Given we're now well into the month of June, it's inevitable that many Australians' attentions will be turning to their tax returns. With individuals' income tax returns due from 1 July, many of us will be looking forward to that annual windfall that often comes alongside a lodged tax return. However, many investors who own ASX shares might not be getting as much cash back as they might be entitled to.
If you own and invest in ASX shares, it immediately opens up some tax deduction doors that are not ordinarily open to your average Aussie. Understanding these doors and how you can use them to save a few extra dollars is vitally important to building your wealth using ASX shares.
So today, let's discuss three investing deductions that you might not even be aware of today. A caveat, though. The deductions we'll be discussing may not apply to you or your affairs. So make sure to double-check your claims with a licensed tax professional before you claim them from the Australian Taxation Office (ATO). Otherwise, you might get a nasty surprise.

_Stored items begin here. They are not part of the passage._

/-!
# Dimock, *The renormalization group according to Balaban* II (large fields), §3.16 "the RG flow": «the coupling
# constant flow follows the global analysis of part I, even though the effective action is localized» — the LOCALIZED
# extraction (renorm2)–(renorm5) `E(Λ) = −ε(E)Vol(Λ) − ½μ(E)‖φ‖²_Λ + Σ_{X⊂Λ}(𝓡E)(X) + boundary terms 𝒯_Λ E(X), X # Λ`,
# PROVED as a resummation identity over polymers inside a region

**Citation header (reproduction of PUBLISHED work; template of the Bałaban lattice Yang–Mills cell).**
J. Dimock, *The renormalization group according to Balaban II. Large fields*, J. Math. Phys. **54** (2013) 092301
(= arXiv:1212.5562v2) [Dimock2013BalabanII], §3.16 `\subsection{the RG flow}` TeX L5816–5976: the setting L5818–5826,
(renorm) L5828–5843, (renorm2) L5849–5866, «well inside» L5868–5875, (renorm3) L5876–5886, the boundary-term identities
L5887–5909, `𝒯_Λ E(X)` L5910–5915, (renorm5) L5916–5921; §3.1 L1756–1761 for `X # Λ`.  TeX line numbers refer to the
arXiv source held by the cell on this hub at `run/shared/lean/archive/nearmiss/qft-balaban/dimock/src/1212.5562/
1212.5562.tex` (7217 lines, sha256[:16] 75c5792fc48eacbc); every quotation below was read there this session.  Dimock's
papers are published and refereed and are the cell's TEMPLATE, not manuscripts under audit; no quantity of the
Bałaban series is touched.  The GLOBAL extraction (renorm)∕(renorm2) of part I ([Dimock2013] §3.5) is the sibling
`NormalizationExtraction` (v8.6x); this leaf is the REGION-RELATIVE bookkeeping that part II adds.

**What the paper prints (verbatim; `…` marks an elision).**  L5818–5826: *"Now we show that the coupling constant flow
follows the global analysis of part I, even though the effective action is localized. … First consider a more
general case. Let Λ ⊂ 𝕋^{−k−1}_{𝖬+𝖭−k−1}, and φ : Λ → ℝ, and suppose E(Λ) = Σ_{X⊂Λ} E(X) with E(X, φ) translation
invariant."*  L5846–5866: *"Summing this over X ⊂ Λ we find  E(Λ) = −Σ_{□⊂Λ} ε_Λ(E,□)Vol(□) − ½Σ_{□⊂Λ} μ_Λ(E,□)‖φ‖²_□ −
Σ_μΣ_{□⊂Λ} ν_{Λ,μ}(E,□)∫_□ φ∂_μφ + Σ_{X⊂Λ}(𝓡E)(X)  (renorm2)  where  ε_Λ(E,□) = −Σ_{□⊂X⊂Λ, X∈𝒮} α(E,X)   ½μ_Λ(E,□) =
−Σ_{□⊂X⊂Λ, X∈𝒮} α_2(E,X)   ν_{Λ,μ}(E,□) = −Σ_{□⊂X⊂Λ, X∈𝒮} α_{2,μ}(E,X)"*.  L5868–5875: *"Now if □ is well inside Λ then
X ∈ 𝒮 and X ⊃ □ imply X ⊂ Λ so we can drop the latter condition from the sums. Then ε_Λ(E,□), μ_Λ(E,□), ν_{Λ,μ}(E,□)
are independent of □ and Λ and agree with the global quantities which are denoted ε(E), μ(E), ν_μ(E). Furthermore
the lattice symmetries imply that ν_μ(E) = 0."*  L5887–5898: *"The last three terms can be treated as boundary
terms. Indeed we have  Σ_{□⊂Λ}(ε_Λ(E,□) − ε(E))Vol(□) = Σ_{□⊂Λ}(Σ_{X∈𝒮, X⊃□, X#Λ} α_0(E,X))Vol(□) = Σ_{X∈𝒮, X#Λ}
α_0(E,X)(Σ_{□⊂Λ∩X} Vol(□)) = Σ_{X∈𝒮, X#Λ} α_0(E,X)Vol(Λ ∩ X)"*.  L5910–5921: *"we combine the last three terms
defining for X ∈ 𝒮 only  𝒯_Λ E(X, φ) = α_0(E,X)Vol(Λ ∩ X) + α_2(E,X)‖φ‖²_{X∩Λ} + Σ_μ α_{2,μ}(E,X)∫_{X∩Λ} φ ∂_μφ  Now
(renorm3) becomes  E(Λ) = −ε(E)Vol(Λ) − ½μ(E)‖φ‖²_Λ + Σ_{X⊂Λ}(𝓡E)(X) + Σ_{X#Λ, X∈𝒮} 𝒯_Λ E(X)  (renorm5)"*.  L1758–1760:
*"X # Λ means X crosses Λ or  X # Λ ⟺ X ∩ Λ ≠ ∅ and X ∩ Λ^c ≠ ∅"*.

**What is reproduced here (kernel-checked, zero `sorry`; imports Mathlib only).**  Finite combinatorics: cubes `C`
(`DecidableEq`), polymers `X : Finset C`, the small polymers `𝒮 : Finset (Finset C)`, a region `Λ : Finset C`,
coefficients `α : Finset C → R` in a commutative ring (print: `α_0(E,·)`, `α_2(E,·)`, `α_{2,μ}(E,·)` at a fixed
field), and cube functionals `v : C → R` ADDITIVE over polymers (`addV v X = Σ_{□∈X} v □`; print: `Vol`, `‖φ‖²_X`,
`∫_X φ∂_μφ`).
* §1 `addV`, **`Crosses X Λ`** (`X # Λ`, decidable), **`locCoeff 𝒮 α Λ □ = Σ_{X∈𝒮, □∈X⊆Λ} α X`** (= `−ε_Λ(E,□)`,
  `−½μ_Λ(E,□)`, `−ν_{Λ,μ}(E,□)`), **`globCoeff 𝒮 α □ = Σ_{X∈𝒮, □∈X} α X`** (= `−ε(E)` etc., the part-I quantities);
* §2 **`sum_small_inside_eq`** = (renorm2): `Σ_{X∈𝒮, X⊆Λ} α(X)·V(X) = Σ_{□∈Λ} locCoeff(□)·v(□)`;
  **`locCoeff_eq_globCoeff_of_wellInside`** (*"if □ is well inside Λ … we can drop the latter condition"*);
  **`globCoeff_sub_locCoeff`** (`= Σ_{X∈𝒮, □∈X, X⊄Λ} α X`); **`sum_sub_mul_eq_sum_crosses`** = the boundary identity
  L5887–5898 (`Σ_{□∈Λ}(glob − loc)(□)·v(□) = Σ_{X∈𝒮, X#Λ} α(X)·V(X ∩ Λ)`, exchanging the sums and dropping the `X` with
  `X ∩ Λ = ∅`); **`sum_small_inside_eq_global_sub_bdry`** = (renorm3)∕(renorm5) for one relevant part:
  `Σ_{X∈𝒮, X⊆Λ} α(X)·V(X) = Σ_{□∈Λ} glob(□)·v(□) − Σ_{X#Λ} α(X)·V(X∩Λ)`; **`sum_globCoeff_mul_of_const`** (translation
  invariance: `glob(□) = g` on `Λ` ⟹ `= g·V(Λ)`);
* §3 **`localized_extraction`**: for `E(X) = Σ_i α_i(X)·V_i(X) + 𝓡E(X)` on small `X` and `E(X) = 𝓡E(X)` on large `X`
  (finitely many relevant parts `i`), `Σ_{X⊆Λ} E(X) = Σ_i Σ_{□∈Λ} glob_i(□)·v_i(□) + Σ_{X⊆Λ} 𝓡E(X) − Σ_i Σ_{X∈𝒮, X#Λ}
  α_i(X)·V_i(X∩Λ)`, and **`localized_extraction_of_const`** (translation-invariant case: `= Σ_i g_i·V_i(Λ) + Σ 𝓡E −
  Σ_{X#Λ} 𝒯_Λ E(X)` with **`bdryT`** `= 𝒯_Λ E(X) = Σ_i α_i(X)·V_i(X ∩ Λ)` as printed);
* §4 a non-vacuity `example`.

**Readings ∕ located items (declared).**  (i) The relevant parts are indexed by a finite type (print: `0`, `2`, `(2,μ)`);
the field is fixed, so `Vol(X)`, `‖φ‖²_X`, `∫_Xφ∂_μφ` are just additive polymer functionals `V_i`; `𝓡E` is any
polymer function (its normalization is the sibling `NormalizationExtraction.isNormalized_renorm`).  (ii) «well
inside» is rendered as the hypothesis `∀ X ∈ 𝒮, □ ∈ X → X ⊆ Λ`; translation invariance as the hypothesis `glob_i(□)
= g_i` for `□ ∈ Λ` (print: `g_0 = −ε(E)`, `g_2 = −½μ(E)`, `g_{2,μ} = −ν_μ(E) = 0`).  (iii) SIGN BOOKKEEPING (INFO,
records only): with `ε_Λ`, `ε` as printed (L5862, part I L1811) one has `ε_Λ(E,□) − ε(E) = +Σ_{X∈𝒮, X∋□, X#Λ} α_0(E,X)`
(as the display L5889–5891 prints), so (renorm3)'s `−Σ_□(ε_Λ(E,□) − ε(E))Vol(□)` equals `−Σ_{X#Λ} α_0(E,X)Vol(Λ∩X)`:
the identity holds with `… − Σ_{X#Λ, X∈𝒮} 𝒯_Λ E(X)` for `𝒯_Λ` as defined at L5911–5915 (this file's
`localized_extraction_of_const`), where (renorm5) L5918–5921 prints `+`; likewise (renorm3)'s third line prints `+Σ_μΣ_□
(ν_{Λ,μ} − ν_μ)∫_□φ∂_μφ` where (renorm2)'s `−Σ_μΣ_□ ν_{Λ,μ}…` gives `−`.  Downstream ((nugatory) L5966–5976, §3.17) the
`𝒯_Λ` terms are carried as boundary terms and bounded in absolute value, so the overall sign is immaterial; recorded,
not adjudicated further.

**What is NOT claimed.**  The bounds on `𝒯_Λ E` and its absorption into the boundary terms (§3.17), Lemma `study`'s
bounds on `ε(E)`, `μ(E)`, the lattice-symmetry facts (`□`-independence, `ν_μ = 0` — hypotheses here; the part-I
versions are kernel in `NormalizationExtraction.renorm2`), the flow equations (recursive) themselves (kernel as
DEFINITIONS in `SmallFieldStepAssembly`), anything of B1–B16 (TEMPLATE.md §4.2 row «D2 §3.15–3.16» ↔ B14 §3 ∕ B12
(0.18)–(0.20): grade P, «in d = 4 the flow itself is the unproved leaf» — untouched).  NOT summit progress; NOT a
statement about any Bałaban paper; NOT continuum; NOT Clay.  NEW leaf; imports Mathlib only; no Summits import;
sub-namespace `…Dimock2011to13.LocalizedExtraction`; modifies nothing.  Unit `b2b-balaban-template` gen 35 (journal
CLAIM D2-RGFLOW-LOCAL); cell records TEMPLATE.md §4.2 row «D2 §3.15–3.16» (FIRST kernel entry), GAPS C-tmpl35-6.
-/

open Finset
open scoped BigOperators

Three tax deductions to claim if you own ASX shares in FY2024
Expenses arising from your investments
The general rule when it comes to tax deductions from investments like ASX shares is that any money you spend directly in the service of your portfolio is a deductible expense. If you use a computer or mobile phone to manage your portfolio, those expenses might be at least partially deductible.
You can also usually claim financial investment advice fees as a tax deduction if they relate to your ASX shares portfolio. Additionally, if you utilise a margin loan or other gearing strategy, any interest costs you might incur are deductible if the loan is for investment purposes.
Educational expenses
Many investors like to keep abreast of the current events in the financial world to help them invest appropriately and prudently. What you might not know is that any expenses you pay to further your investing portfolio are usually deductible.
Let's say you choose to buy financial newspapers, investment magazines or online journals to pad out your financial knowledge. Chances are these will be at least partially tax deductible too. But only if you act on them and actually own ASX shares.
The tax perks of owning ASX shares
Investing in ASX shares isn't a free lunch when it comes to paying taxes. Income that you receive in the form of dividends or distributions from ASX shares or exchange-traded funds (ETFs) is regarded as ordinary income by the ATO. These are taxed as income accordingly.
Likewise, if you buy a share and sell it for a profit down the track, those profits are counted as capital gains and are also taxed as income. However, if you buy an ASX share and hold it for longer than one year before selling it, you might be entitled to a 50% discount on those capital gains when declaring them for income. This can make the income that one earns from shares more attractive from a tax perspective.
Additionally, you probably know that most ASX dividend shares also pay out franking credits with their dividends. As we discussed earlier this week, franking credits can considerably boost the returns you receive from investing in ASX shares.
These credits, a reflection of the corporate tax already paid by a company, can be used as a tax deduction against all other income. So make sure that your tax return reflects the level of franking you are entitled to receive this year.